2連泊するホテルは「ベストウエスタン グリーンヒル」割ときれいなホテルで安心。

翌朝はホテルを出発すること午前6時。ミャンマー屈指の巡礼地「奇跡の岩・ゴールデンロック」へ片道4時間の日帰り観光に出発。ホテルで簡単なお弁当を作ってもらっての強行軍。
車の中でサンドイッチ、フルーツ、ジュースの朝食を頂きながら、両サイドの朝の風景にビックリの連続。

 町中は人・人・人で溢れている。バス停ではないが、数人がかたまっている。どうやら迎えの車を待っているようだ。

その車とはトラックの荷台を人が座れるように改造した物だ。座れる人はいい方で、溢れた人は立ったままで、振り落とされないようにしっかりとつかまっている。慣れた様子で車の振動に合わせて体を揺らせている。

高速道路に入ってこれもまたびっくり。舗装されていないし、両サイドは雑草がぼうぼうの普通の農道、人が歩いていたりと驚きの連続だが、ミャンマーに長く住んでいた人の話では「ずいぶん良くなったんだよ、昔は穴ぼこだらけで危なくって走れなかったんだから」高速道路が穴ぼこだらけ?

ゴールデンロックチャイティーヨー・バヤー)に行くにはキンプンからトラックバスに乗り変えなければ行けない。大型トラックの荷台に乗り込むための階段が設置されている。荷台には20センチくらいの板が運転席に並行して数本設置されている(数えられなかった)。これが座席なのだ。荷台は満員にならないと動かないのだそうだ。
チャイティーヨーに入山する為のゲートがあるが、そこでトラックは満員であるか確認している。

山頂までは鋭角の蛇腹折れの山道が右に、左にと延々と続く。30分から45分くらいのドライブではあったが、これは実に恐ろしい体験だった。カーブ・・・というより三角形の頂点を右折、左折するときに4ケ所ついているトラックのタイヤは、きっと1ケ所は宙に浮いているだろうと恐ろしい想像をした。凄いドライブテクニックだ。マチュピチュの遺跡へ行くときに乗ったバスのほうが安全だったような気がしてきた

後日、ミャンマーに住んでいた人から聞いた話に身震いした。「昔このトラックバスが落ちて観光客が沢山亡くなったんだ」…だろうねえ!こんな状況ではトラックが落ちても不思議じゃないわ。もっと早く聞いておけばよかった。
無事に終点に着いた時は運転手さんに拍手を送りたいくらい感激した。帰路も同じ行程なんだけどな。

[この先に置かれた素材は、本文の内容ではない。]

import Summits.Ventures.PercRepro.C041TriDomCycleHost

/-!
# ROW C-041 — THEOREM (CYCLES): CONJECTURE (STOCHASTIC DOMINATION) HOLDS ON EVERY CYCLE HOST
(p6, gen 45; P6-TWOEXIT-LEAN.md §53 ADDENDUM 16)

Marks `0 < p < q` on the cycle `cycleHost m`, arcs `a = [0, p)`, `b = [p, q)`, `c = [q, m + 1)`.  By THE ARC
LEMMA the crossed classes are (`cycCrossed_cycle_iff`) «`a` red, `c` blue, `b` mixed» (`arcA`), «`c` red, `b`
blue, `a` mixed» (`arcB`), «`b` red, `a` blue, `c` mixed» (`arcC`), and `(⊤, ⊥)` is «two arcs red, the third not
all blue» (`topBot_cycle_iff`).  **THE ARC FLIP** (`cycleFlip`): turn the all-blue arc red.  It is red-ward, lands
in `(⊤, ⊥)`, and is injective: within a class because the flipped arc was all blue, across classes because the
image keeps a different arc mixed.  Hence `CycDomination (cycleHost m) 0 p q` (`cycDomination_cycle`) — the
first NON-SEPARABLE hosts on which the conjecture is a kernel theorem (the subdivided cycles are the first hosts
with all three crossed classes non-empty).
-/

namespace PercRepro

namespace ZoneZ

namespace MultiExit

open ZoneData Finset

variable {m : ℕ} (p q : Fin (m + 1))

/-! ## Arcs -/

/-- A monochromatic range splits at an intermediate point. -/
theorem mono_split (c : Bool) (ω : Fin (m + 1) → Bool) {lo mid hi : ℕ} (h1 : lo ≤ mid) (h2 : mid ≤ hi) :
    Mono c lo hi ω ↔ Mono c lo mid ω ∧ Mono c mid hi ω := by
  constructor
  · intro h
    exact ⟨fun i hi1 hi2 => h i hi1 (by omega), fun i hi1 hi2 => h i (by omega) hi2⟩
  · rintro ⟨ha, hb⟩ i hi1 hi2
    by_cases hm : i.val < mid
    · exact ha i hi1 hm
    · exact hb i (by omega) hi2

/-- The empty range is monochromatic. -/
theorem mono_empty (c : Bool) (ω : Fin (m + 1) → Bool) (lo : ℕ) : Mono c lo lo ω := fun _ h1 h2 => by omega

/-- A non-empty range is not monochromatic in both colours. -/
theorem not_mono_both (ω : Fin (m + 1) → Bool) {lo hi : ℕ} (h1 : lo < hi) (h2 : hi ≤ m + 1)
    (hr : Mono true lo hi ω) (hb : Mono false lo hi ω) : False := by
  have h := hr ⟨lo, by omega⟩ (le_refl _) h1
  have h' := hb ⟨lo, by omega⟩ (le_refl _) h1
  rw [h] at h'
  exact Bool.noConfusion h'

variable (hp : 0 < p.val) (hpq : p.val < q.val)

/-- The crossed class with the arc `b` mixed: `a` red, `c` blue. -/
def arcA (ω : Fin (m + 1) → Bool) : Prop :=
  Mono true 0 p.val ω ∧ Mono false q.val (m + 1) ω ∧ ¬ Mono true p.val q.val ω ∧ ¬ Mono false p.val q.val ω

/-- The crossed class with the arc `a` mixed: `c` red, `b` blue. -/
def arcB (ω : Fin (m + 1) → Bool) : Prop :=
  Mono true q.val (m + 1) ω ∧ Mono false p.val q.val ω ∧ ¬ Mono true 0 p.val ω ∧ ¬ Mono false 0 p.val ω

/-- The crossed class with the arc `c` mixed: `b` red, `a` blue. -/
def arcC (ω : Fin (m + 1) → Bool) : Prop :=
  Mono true p.val q.val ω ∧ Mono false 0 p.val ω ∧ ¬ Mono true q.val (m + 1) ω ∧ ¬ Mono false q.val (m + 1) ω

/-- `(⊤, ⊥)` on the cycle: two arcs red, the third not all blue. -/
def topArcs (ω : Fin (m + 1) → Bool) : Prop :=
  (Mono true 0 p.val ω ∧ Mono true p.val q.val ω ∧ ¬ Mono false q.val (m + 1) ω) ∨
    (Mono true 0 p.val ω ∧ Mono true q.val (m + 1) ω ∧ ¬ Mono false p.val q.val ω) ∨
    (Mono true p.val q.val ω ∧ Mono true q.val (m + 1) ω ∧ ¬ Mono false 0 p.val ω)

include hp hpq in
/-- The six connectivities of the marks on the cycle, in the arcs. -/
theorem cycle_atoms (ω : Fin (m + 1) → Bool) :
    (RdS (cycleHost m) (fun _ => EStat.free) ω 0 p ↔
        Mono true 0 p.val ω ∨ (Mono true p.val q.val ω ∧ Mono true q.val (m + 1) ω)) ∧
      (RdS (cycleHost m) (fun _ => EStat.free) ω 0 q ↔
        (Mono true 0 p.val ω ∧ Mono true p.val q.val ω) ∨ Mono true q.val (m + 1) ω) ∧
      (RdS (cycleHost m) (fun _ => EStat.free) ω p q ↔
        Mono true p.val q.val ω ∨ (Mono true 0 p.val ω ∧ Mono true q.val (m + 1) ω)) ∧
      (MgS (cycleHost m) (fun _ => EStat.free) ω 0 p ↔
        Mono false 0 p.val ω ∨ (Mono false p.val q.val ω ∧ Mono false q.val (m + 1) ω)) ∧
      (MgS (cycleHost m) (fun _ => EStat.free) ω 0 q ↔
        (Mono false 0 p.val ω ∧ Mono false p.val q.val ω) ∨ Mono false q.val (m + 1) ω) ∧
      (MgS (cycleHost m) (fun _ => EStat.free) ω p q ↔
        Mono false p.val q.val ω ∨ (Mono false 0 p.val ω ∧ Mono false q.val (m + 1) ω)) := by
  have h0p : (0 : Fin (m + 1)).val < p.val := by simpa using hp
  have h0q : (0 : Fin (m + 1)).val < q.val := by simp; omega
  have hq : q.val ≤ m + 1 := le_of_lt q.isLt
  refine ⟨?_, ?_, ?_, ?_, ?_, ?_⟩
  · rw [RdS_cycle_iff ω h0p, Fin.val_zero, mono_split true ω (le_of_lt hpq) hq]
    simp only [mono_empty, true_and]
  · rw [RdS_cycle_iff ω h0q, Fin.val_zero, mono_split true ω (le_of_lt hp) (le_of_lt hpq)]
    simp only [mono_empty, true_and]
  · rw [RdS_cycle_iff ω hpq]
  · rw [MgS_cycle_iff ω h0p, Fin.val_zero, mono_split false ω (le_of_lt hpq) hq]
    simp only [mono_empty, true_and]
  · rw [MgS_cycle_iff ω h0q, Fin.val_zero, mono_split false ω (le_of_lt hp) (le_of_lt hpq)]
    simp only [mono_empty, true_and]
  · rw [MgS_cycle_iff ω hpq]

include hp hpq in
/-- The crossed classes of the cycle are the three «one arc red, one arc blue, one arc mixed» classes. -/
theorem cycCrossed_cycle_iff (ω : Fin (m + 1) → Bool) :
    CycCrossed (cycleHost m) 0 p q ω ↔ arcA p q ω ∨ arcB p q ω ∨ arcC p q ω := by
  rw [← cycCrossedS_free, cycCrossedS_iff]
  obtain ⟨h1, h2, h3, h4, h5, h6⟩ := cycle_atoms p q hp hpq ω
  rw [h1, h2, h3, h4, h5, h6]
  unfold arcA arcB arcC
  have na : ¬ (Mono true 0 p.val ω ∧ Mono false 0 p.val ω) := fun h =>
    not_mono_both ω hp (by omega) h.1 h.2
  have nb : ¬ (Mono true p.val q.val ω ∧ Mono false p.val q.val ω) := fun h =>
    not_mono_both ω hpq (le_of_lt q.isLt) h.1 h.2
  have nc : ¬ (Mono true q.val (m + 1) ω ∧ Mono false q.val (m + 1) ω) := fun h =>
    not_mono_both ω q.isLt le_rfl h.1 h.2
  rcases Classical.em (Mono true 0 p.val ω) with ha | ha <;>
    rcases Classical.em (Mono true p.val q.val ω) with hb | hb <;>
    rcases Classical.em (Mono true q.val (m + 1) ω) with hc | hc <;>
    rcases Classical.em (Mono false 0 p.val ω) with ha' | ha' <;>
    rcases Classical.em (Mono false p.val q.val ω) with hb' | hb' <;>
    rcases Classical.em (Mono false q.val (m + 1) ω) with hc' | hc' <;>
    simp_all

include hp hpq in
/-- `(⊤, ⊥)` on the cycle: two arcs red, the third not all blue. -/
theorem topBot_cycle_iff (ω : Fin (m + 1) → Bool) :
    TopBot (cycleHost m) 0 p q ω ↔ topArcs p q ω := by
  rw [← topBotS_free, topBotS_iff]
  obtain ⟨h1, h2, h3, h4, h5, h6⟩ := cycle_atoms p q hp hpq ω
  rw [h1, h2, h3, h4, h5, h6]
  unfold topArcs
  have na : ¬ (Mono true 0 p.val ω ∧ Mono false 0 p.val ω) := fun h =>
    not_mono_both ω hp (by omega) h.1 h.2
  have nb : ¬ (Mono true p.val q.val ω ∧ Mono false p.val q.val ω) := fun h =>
    not_mono_both ω hpq (le_of_lt q.isLt) h.1 h.2
  have nc : ¬ (Mono true q.val (m + 1) ω ∧ Mono false q.val (m + 1) ω) := fun h =>
    not_mono_both ω q.isLt le_rfl h.1 h.2
  rcases Classical.em (Mono true 0 p.val ω) with ha | ha <;>
    rcases Classical.em (Mono true p.val q.val ω) with hb | hb <;>
    rcases Classical.em (Mono true q.val (m + 1) ω) with hc | hc <;>
    rcases Classical.em (Mono false 0 p.val ω) with ha' | ha' <;>
    rcases Classical.em (Mono false p.val q.val ω) with hb' | hb' <;>
    rcases Classical.em (Mono false q.val (m + 1) ω) with hc' | hc' <;>
    simp_all

/-! ## The arc flip -/

/-- Turn every edge with index in `[lo, hi)` red. -/
def flipArc (lo hi : ℕ) (ω : Fin (m + 1) → Bool) : Fin (m + 1) → Bool := fun i =>
  if lo ≤ i.val ∧ i.val < hi then true else ω i

/-- The flipped arc is red. -/
theorem mono_flipArc (lo hi : ℕ) (ω : Fin (m + 1) → Bool) : Mono true lo hi (flipArc lo hi ω) := by
  intro i h1 h2
  simp [flipArc, h1, h2]

/-- A range disjoint from the flipped arc is unchanged. -/
theorem mono_flipArc_of_disjoint (c : Bool) (lo hi lo' hi' : ℕ) (ω : Fin (m + 1) → Bool)
    (hd : hi' ≤ lo ∨ hi ≤ lo') : Mono c lo' hi' (flipArc lo hi ω) ↔ Mono c lo' hi' ω := by
  unfold Mono
  refine forall_congr' fun i => forall_congr' fun h1 => forall_congr' fun h2 => ?_
  have : ¬ (lo ≤ i.val ∧ i.val < hi) := by omega
  simp [flipArc, this]

/-- The arc flip is red-ward. -/
theorem leCol_flipArc (lo hi : ℕ) (ω : Fin (m + 1) → Bool) : LeCol ω (flipArc lo hi ω) := by
  intro e he
  unfold flipArc
  split_ifs <;> simp [he]

/-- Two colourings that are blue on an arc and have the same flip are equal. -/
theorem flipArc_inj (lo hi : ℕ) {ω₁ ω₂ : Fin (m + 1) → Bool} (h₁ : Mono false lo hi ω₁)
    (h₂ : Mono false lo hi ω₂) (h : flipArc lo hi ω₁ = flipArc lo hi ω₂) : ω₁ = ω₂ := by
  funext i
  have hfi := congrFun h i
  unfold flipArc at hfi
  by_cases hin : lo ≤ i.val ∧ i.val < hi
  · rw [h₁ i hin.1 hin.2, h₂ i hin.1 hin.2]
  · rw [if_neg hin, if_neg hin] at hfi
    exact hfi

open Classical in
/-- **THE ARC FLIP**: the all-blue arc of a crossed colouring is turned red. -/
noncomputable def cycleFlip (ω : Fin (m + 1) → Bool) : Fin (m + 1) → Bool :=
  if arcA p q ω then flipArc q.val (m + 1) ω
  else if arcB p q ω then flipArc p.val q.val ω
  else if arcC p q ω then flipArc 0 p.val ω
  else ω

include hpq in
/-- The arc flip of a crossed colouring lies in `(⊤, ⊥)`. -/
theorem topArcs_cycleFlip (ω : Fin (m + 1) → Bool) (h : arcA p q ω ∨ arcB p q ω ∨ arcC p q ω) :
    topArcs p q (cycleFlip p q ω) := by
  have hq : q.val ≤ m + 1 := le_of_lt q.isLt
  unfold cycleFlip
  rcases h with hA | hB | hC
  · rw [if_pos hA]
    obtain ⟨ha, _, _, hb'⟩ := hA
    refine Or.inr (Or.inl ⟨?_, mono_flipArc _ _ ω, ?_⟩)
    · rwa [mono_flipArc_of_disjoint _ _ _ _ _ ω (Or.inl (le_of_lt hpq))]
    · rwa [mono_flipArc_of_disjoint _ _ _ _ _ ω (Or.inl le_rfl)]
  · have hnA : ¬ arcA p q ω := fun hA => hB.2.2.1 hA.1
    rw [if_neg hnA, if_pos hB]
    obtain ⟨hc, _, _, ha'⟩ := hB
    refine Or.inr (Or.inr ⟨mono_flipArc _ _ ω, ?_, ?_⟩)
    · rwa [mono_flipArc_of_disjoint _ _ _ _ _ ω (Or.inr le_rfl)]
    · rwa [mono_flipArc_of_disjoint _ _ _ _ _ ω (Or.inl le_rfl)]
  · have hnA : ¬ arcA p q ω := fun hA => hA.2.2.1 hC.1
    have hnB : ¬ arcB p q ω := fun hB => hC.2.2.1 hB.1
    rw [if_neg hnA, if_neg hnB, if_pos hC]
    obtain ⟨hb, _, _, hc'⟩ := hC
    refine Or.inl ⟨mono_flipArc _ _ ω, ?_, ?_⟩
    · rwa [mono_flipArc_of_disjoint _ _ _ _ _ ω (Or.inr le_rfl)]
    · rwa [mono_flipArc_of_disjoint _ _ _ _ _ ω (Or.inr (le_of_lt hpq))]

/-- The arc flip is red-ward. -/
theorem leCol_cycleFlip (ω : Fin (m + 1) → Bool) : LeCol ω (cycleFlip p q ω) := by
  unfold cycleFlip
  split_ifs
  · exact leCol_flipArc _ _ ω
  · exact leCol_flipArc _ _ ω
  · exact leCol_flipArc _ _ ω
  · exact LeCol.refl ω

include hpq in
/-- The arc flip is injective on the crossed classes: within a class the flipped arc was blue, across classes
the images keep different arcs mixed. -/
theorem cycleFlip_injOn :
    Set.InjOn (cycleFlip p q) {ω | arcA p q ω ∨ arcB p q ω ∨ arcC p q ω} := by
  intro ω₁ h₁ ω₂ h₂ heq
  simp only [Set.mem_setOf_eq] at h₁ h₂
  have hq : q.val ≤ m + 1 := le_of_lt q.isLt
  -- the image of each class, and the arc it keeps mixed
  have keyA : ∀ ω, arcA p q ω → cycleFlip p q ω = flipArc q.val (m + 1) ω ∧
      ¬ Mono true p.val q.val (cycleFlip p q ω) := by
    intro ω hA
    have : cycleFlip p q ω = flipArc q.val (m + 1) ω := by unfold cycleFlip; rw [if_pos hA]
    refine ⟨this, ?_⟩
    rw [this, mono_flipArc_of_disjoint _ _ _ _ _ ω (Or.inl le_rfl)]
    exact hA.2.2.1
  have keyB : ∀ ω, arcB p q ω → cycleFlip p q ω = flipArc p.val q.val ω ∧
      ¬ Mono true 0 p.val (cycleFlip p q ω) := by
    intro ω hB
    have hnA : ¬ arcA p q ω := fun hA => hB.2.2.1 hA.1
    have : cycleFlip p q ω = flipArc p.val q.val ω := by unfold cycleFlip; rw [if_neg hnA, if_pos hB]
    refine ⟨this, ?_⟩
    rw [this, mono_flipArc_of_disjoint _ _ _ _ _ ω (Or.inl le_rfl)]
    exact hB.2.2.1
  have keyC : ∀ ω, arcC p q ω → cycleFlip p q ω = flipArc 0 p.val ω ∧
      ¬ Mono true q.val (m + 1) (cycleFlip p q ω) := by
    intro ω hC
    have hnA : ¬ arcA p q ω := fun hA => hA.2.2.1 hC.1
    have hnB : ¬ arcB p q ω := fun hB => hC.2.2.1 hB.1
    have : cycleFlip p q ω = flipArc 0 p.val ω := by unfold cycleFlip; rw [if_neg hnA, if_neg hnB, if_pos hC]
    refine ⟨this, ?_⟩
    rw [this, mono_flipArc_of_disjoint _ _ _ _ _ ω (Or.inr (le_of_lt hpq))]
    exact hC.2.2.1
  -- the image of a class has its two other arcs red
  have redA : ∀ ω, arcA p q ω → Mono true q.val (m + 1) (cycleFlip p q ω) ∧ Mono true 0 p.val (cycleFlip p q ω) := by
    intro ω hA
    rw [(keyA ω hA).1]
    exact ⟨mono_flipArc _ _ ω, by
      rw [mono_flipArc_of_disjoint _ _ _ _ _ ω (Or.inl (le_of_lt hpq))]
      exact hA.1⟩
  have redB : ∀ ω, arcB p q ω → Mono true p.val q.val (cycleFlip p q ω) ∧ Mono true q.val (m + 1) (cycleFlip p q ω) := by
    intro ω hB
    rw [(keyB ω hB).1]
    exact ⟨mono_flipArc _ _ ω, by
      rw [mono_flipArc_of_disjoint _ _ _ _ _ ω (Or.inr le_rfl)]
      exact hB.1⟩
  have redC : ∀ ω, arcC p q ω → Mono true 0 p.val (cycleFlip p q ω) ∧ Mono true p.val q.val (cycleFlip p q ω) := by
    intro ω hC
    rw [(keyC ω hC).1]
    exact ⟨mono_flipArc _ _ ω, by
      rw [mono_flipArc_of_disjoint _ _ _ _ _ ω (Or.inr le_rfl)]
      exact hC.1⟩
  rcases h₁ with hA₁ | hB₁ | hC₁ <;> rcases h₂ with hA₂ | hB₂ | hC₂
  · rw [(keyA ω₁ hA₁).1, (keyA ω₂ hA₂).1] at heq
    exact flipArc_inj _ _ hA₁.2.1 hA₂.2.1 heq
  · exact absurd (heq ▸ (redB ω₂ hB₂).1) (keyA ω₁ hA₁).2
  · exact absurd (heq ▸ (redC ω₂ hC₂).2) (keyA ω₁ hA₁).2
  · exact absurd (heq ▸ (redA ω₂ hA₂).2) (keyB ω₁ hB₁).2
  · rw [(keyB ω₁ hB₁).1, (keyB ω₂ hB₂).1] at heq
    exact flipArc_inj _ _ hB₁.2.1 hB₂.2.1 heq
  · exact absurd (heq ▸ (redC ω₂ hC₂).1) (keyB ω₁ hB₁).2
  · exact absurd (heq ▸ (redA ω₂ hA₂).1) (keyC ω₁ hC₁).2
  · exact absurd (heq ▸ (redB ω₂ hB₂).2) (keyC ω₁ hC₁).2
  · rw [(keyC ω₁ hC₁).1, (keyC ω₂ hC₂).1] at heq
    exact flipArc_inj _ _ hC₁.2.1 hC₂.2.1 heq

include hp hpq in
/-- **THEOREM (CYCLES)**: CONJECTURE (STOCHASTIC DOMINATION) holds on every cycle host with the three marks on
the cycle. -/
theorem cycDomination_cycle : CycDomination (cycleHost m) 0 p q := by
  rw [cycDomination_iff_injection]
  refine ⟨cycleFlip p q, ?_, fun ω hω => ?_⟩
  · have h := cycleFlip_injOn p q hpq
    intro ω₁ h₁ ω₂ h₂ heq
    exact h (by simpa [cycCrossed_cycle_iff p q hp hpq] using h₁)
      (by simpa [cycCrossed_cycle_iff p q hp hpq] using h₂) heq
  · rw [cycCrossed_cycle_iff p q hp hpq] at hω
    exact ⟨(topBot_cycle_iff p q hp hpq _).mpr (topArcs_cycleFlip p q hpq ω hω), leCol_cycleFlip p q ω⟩

end MultiExit

end ZoneZ

end PercRepro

チャイティーヨーについて、両サイドの露店を見ながら(+悪臭と闘いながら)坂道を上り詰めたところに目指すゴールデンロックの入り口があるが、門前で裸足になること(勿論靴下もダメ)が入山の条件。何しろ敬虔な仏教徒の聖地なのだから。履物を預かる店もあるが、トラブルを避けるために私は持参のビニール袋に仕舞い込んだ。

山門の入り口には禁止事項がイラストで描かれているが、どれもよく似たイラストでさっぱりわからない。わかっていることはガイドに言われた「素足で歩けって」ことだ。何しろお坊さんだって裸足なんだから。

でも、これが大変。日本の神社仏閣の廊下ようにピカピカじゃない。小石がゴロゴロ、小さな物がいたるところに落ちていて痛い。泥なんて当たり前。足の裏は真黒だ。これが修行なのかな?ようやく見えてきたゴールデンロック!有り難さもひとしおってところ。

一見、今にも落ちそうな黄金の大岩の上に高さ7メートルほどの小さな仏塔がある。この中に仏陀の頭髪が収められている。落ちそうで落ちないのは仏陀の頭髪によってバランスを保っているそうだ。この不思議な大岩はミャンマーで屈指の巡礼地となっている。

ゴールデンロックに触ってお祈りできるのは男性のみ、金箔を張りたい女性は金箔を買って男性にお願いすることになる。ゴールデンロックの入り口には警備員がいて、女性が入れないように見張っている。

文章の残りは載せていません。